Hong Kong, 1ª parte


Ano passado estive na capital do Vietnã, Hanói, e, na época, um amigo (virtual) morava em Hong Kong e sugeriu uma visita, já que ficava a apenas uma hora de avião. Acabei rejeitando o convite, uma vez que todos os voos estavam comprados, entretanto, a ideia plantada persistiu.

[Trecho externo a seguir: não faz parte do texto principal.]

/-
Copyright (c) 2026. All rights reserved.
Released under Apache 2.0 license as described in the file LICENSE.
Authors: HodgeCM publication cell (pub/hodgecm-mathlib), Track B, seat K2E3-p25 (g0).
-/
import Summits.HodgeConjecture.HodgeConjecture.Theorems.K2E3GL3BruhatCellSubgroups        -- ★ E3β₁ (cell data, coordinates, membership)
import Literature.NumberTheory.Automorphic.TateLocalZetaShells                             -- ★ `map_mul_left_addHaar`
import HarnessLib

/-!
# K2_E3 road (h413), leaf (nsc-S-A′), brick E3β₂ — Haar measures on the cell subgroups `Γ_w ≤ U₃` in coordinates; torus and shear conjugations
Cell `pub/hodgecm-mathlib` (D-0151), Track B, seat K2E3-p25 (g0).  `--supports stmt-HodgeConjecture-24833 --as helper`; THEOREMS ONLY; COUNT-NEUTRAL.
* §1 the diagonal torus `diag(m) = blockDiagonalGL F id m` of `GL₃`: `diag(m) = diagonal d`, and **`diag(m)⁻¹ e((x,y),z) diag(m) = e((x d₁/d₀, y d₂/d₁), z d₂/d₀)`**;
  the shears `s⁻¹ γ s` of `Γ = U_{Q′}` by `s ∈ U_{α₂}` and of `Γ = U_Q` by `s ∈ U_{α₁}`; entries of products in `U`.
* §2 coordinate homeomorphisms `F ≃ₜ U_{α₁}, U_{α₂}` and `F × F ≃ₜ U_Q, U_{Q′}` (existence form, through ★ `e`), additive.
* §3 **transport of measures**: for an additive homeomorphism `φ : A ≃ₜ Γ` and a right-invariant measure `ν` on `A` finite on compacts and positive on opens, `φ_* ν` is a
  right-invariant measure on `Γ` finite on compacts and positive on opens (the three instance hypotheses of ★ E3γ2 `exists_lineFunctional_of_cellDatum`); scalings of
  `μ_F ⊗ μ_F`.
HONEST LABEL: HC_CM is proved only modulo the 7 printed citations (2 remaining named inputs: hLiu418 = stmt-HodgeConjecture-24832, h413 = stmt-HodgeConjecture-24833) until rung 0 closes.
## References
* [BernsteinZelevinsky1977] I. N. Bernstein, A. V. Zelevinsky, *Induced representations of reductive p-adic groups I*, Ann. Sci. ÉNS 10 (1977), §1.7–1.9, §2.1, Thm. 5.2.
* [Casselman1995] W. Casselman, *Introduction to the theory of admissible representations of p-adic reductive groups* (draft 1995), §1.5, §6.3.
-/

set_option autoImplicit false
set_option linter.dupNamespace false

noncomputable section

open Set Function MeasureTheory Measure Filter
open scoped MatrixGroups NNReal ENNReal

namespace Summit.HodgeConjecture.HodgeConjecture.Cruxes.H413.K2E3GL3BruhatCellHaar

open Literature.NumberTheory.Automorphic
open Literature.NumberTheory.GaloisRepresentations Literature.NumberTheory.GaloisRepresentations.IsNonarchimedeanLocalField
open Summit.HodgeConjecture.HodgeConjecture.Cruxes.H413.K2E3GL3BorelUnipotentHaar
open Summit.HodgeConjecture.HodgeConjecture.Cruxes.H413.K2E3GL3BruhatCellSubgroups

variable {F : Type} [Field F]
import Summits.HodgeConjecture.CorCM.Census.CoinvariantOddHalf
import Summits.HodgeConjecture.CorCM.FaceCoinvariantFloor
import HarnessLib

/-!
# The face-coinvariant floor, degree `2·odd`: `φ₂(F) = β(F) − 1`

COR-CM (cell `pub-hodgecm2`), count-neutral kernel combinatorics by the binder seat b09 (gen 29; lane COINVARIANT-FLOOR, addendum):
the intrinsic form, for a Galois CM field `F`, of `Census/CoinvariantOddHalf.lean` (X); sequel of `CorCM/FaceCoinvariantFloor.lean`.
Theorems only; no `decide`, no certificate, no named fact, no `sorry`.  HONEST FRAMING: `HC_CM` is NOT proved; nothing here is a
period.  T5: n/a-class (no named-fact / conjecture-def binder).

THE STATEMENT (`fibreTwo_add_one_eq_card_block_of_odd_finrank_div_two`).  For every Galois CM field `F` whose degree `[F:ℚ] = 2n`
has `n` ODD (degrees `6, 10, 14, 18, 22, 26, 30, …`; `Gal(F/ℚ) ≅ C₂ × A`, `|A| = n` odd, abelian or not): **`φ₂(F) + 1 = β(F)`** — a
face-period route for `F` needs at least `β(F) − 1` faces (`β(F)` = number of isogeny classes of simple CM abelian varieties whose CM
is split by `F`), and `β(F) − 1` is exactly the coinvariant fibre `dim_𝔽₂ (Λ_F ⊗ 𝔽₂)_{Gal}`; with the hgen floor of
`FaceCoinvariantFloor` this is the census-free form of b17's odd-degree parity law in the coinvariant currency.

## References
* [Pohlmann1968] H. Pohlmann, Algebraic cycles on abelian varieties of complex multiplication type, Ann. of Math. 88 (1968), Thm 1.
* [Milne1999] J. S. Milne, Lefschetz motives and the Tate conjecture, Compositio Math. 117 (1999), Prop. 2.1, p. 54.
-/

noncomputable section

open NumberField NumberField.ComplexEmbedding

namespace Summit.HodgeConjecture.CorCM.FaceCoinvariant

open Literature.AlgebraicGeometry.Motives (CMType)
open Summit.HodgeConjecture.CorCM.Prior.AllgGroup.RfwfAllgGroup
open Summit.HodgeConjecture.CorCM.Census.BlockParity
open Summit.HodgeConjecture.CorCM.Census.Coinvariant

variable {F : Type} [Field F] [NumberField F]

/-- **Degree `2·odd`: `φ₂(F) + 1 = β(F)`** — the coinvariant floor of a Galois CM field of degree `2n`, `n` odd, is the number of
blocks minus one. [folklore] -/
theorem fibreTwo_add_one_eq_card_block_of_odd_finrank_div_two [IsCMField F] [IsGalois ℚ F]
    (hodd : Odd (Module.finrank ℚ F / 2)) :
    fibreTwo (conjT : GalT F) conjT_mul_self + 1 = Fintype.card (Block (conjT : GalT F)) :=
  Census.Coinvariant.fibreTwo_add_one_eq_card_block_of_odd_half conjT conjT_mul_self conjT_ne_one
    (fun P => FaceBasis.conjT_comm P) (by rw [FaceCensus.card_galT]; exact hodd)

/-- **… with an `hgen` set of faces** (degree `2n`, `n` odd): `β(F) ≤ |𝒮| + 1` and this is exactly the coinvariant floor
(`φ₂(F) = β(F) − 1 ≤ |𝒮|`). [folklore] -/
theorem card_block_le_card_add_one_of_hgen_of_odd [IsCMField F] [IsGalois ℚ F] (hodd : Odd (Module.finrank ℚ F / 2))
    (𝒮 : Finset (Face F)) (σ₀ : F →+* ℂ)
    (hgen : ∀ f : Face F, lefChar f.corner (fun _ => ({σ₀} : Finset (F →+* ℂ))) ∈ AddSubgroup.closure
      {a : Asym F | ∃ g ∈ (𝒮 : Set (Face F)), ∃ σ : F →+* ℂ, a = lefChar g.corner (fun _ => ({σ} : Finset (F →+* ℂ)))}) :
    Fintype.card (Block (conjT : GalT F)) ≤ 𝒮.card + 1 ∧ fibreTwo (conjT : GalT F) conjT_mul_self ≤ 𝒮.card := by
  have h1 := fibreTwo_le_card_of_hgen 𝒮 σ₀ hgen
  have h2 := fibreTwo_add_one_eq_card_block_of_odd_finrank_div_two hodd
  exact ⟨by omega, h1⟩

/-- **Degree `2·odd`: the two floors coincide**, `φ₂(F) = dim_𝔽₂ span par(faces)`. [folklore] -/
theorem fibreTwo_eq_finrank_span_par_of_odd_finrank_div_two [IsCMField F] [IsGalois ℚ F]
    (hodd : Odd (Module.finrank ℚ F / 2)) :
    fibreTwo (conjT : GalT F) conjT_mul_self =
      Module.finrank (ZMod 2) ↥(Submodule.span (ZMod 2) (par (conjT : GalT F) '' gfaceSet (GalT F) conjT conjT_mul_self)) :=
  Census.Coinvariant.fibreTwo_eq_finrank_span_par_of_odd_half conjT conjT_mul_self conjT_ne_one
    (fun P => FaceBasis.conjT_comm P) (by rw [FaceCensus.card_galT]; exact hodd)

end Summit.HodgeConjecture.CorCM.FaceCoinvariant

end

Um ano após, na elaboração do roteiro de viagem, lá estava a Ásia, que se tornou o meu continente preferido, e Hong Kong figurava entre os destinos que visitaria. 

Hong Kong Dólar
Hong Kong é uma das duas regiões administrativas da China (a outra é Macau), tem bandeira e moeda própria, o Hong Kong Dollar (1 dólar americano = 7,75 HK dólares). E a melhor parte: não exige visto para brasileiros (ao contrário da China). Em razão do domínio britânico, que perdurou por longos anos, o idioma oficial é o inglês e o chinês (tradicionalmente o cantonês).
Não foi uma tarefa fácil encontrar um hotel bem localizado com uma tarifa barata. Escolhi o Hotel ibis Hong Kong Central and Sheung Wan, que ficava a 10 minutos andando do metrô, numa região central. É necessário pesquisar e avaliar o tempo que ficará na cidade antes de escolher a hospedagem. Hong Kong é formada por ilhas. O hotel supracitado fica em Hong Kong Island, a ilha mais charmosa é Kowloon (região da  Avenida das Estrelas) e a ilha do aeroporto, Disneyland e Grande Buda é Lantau.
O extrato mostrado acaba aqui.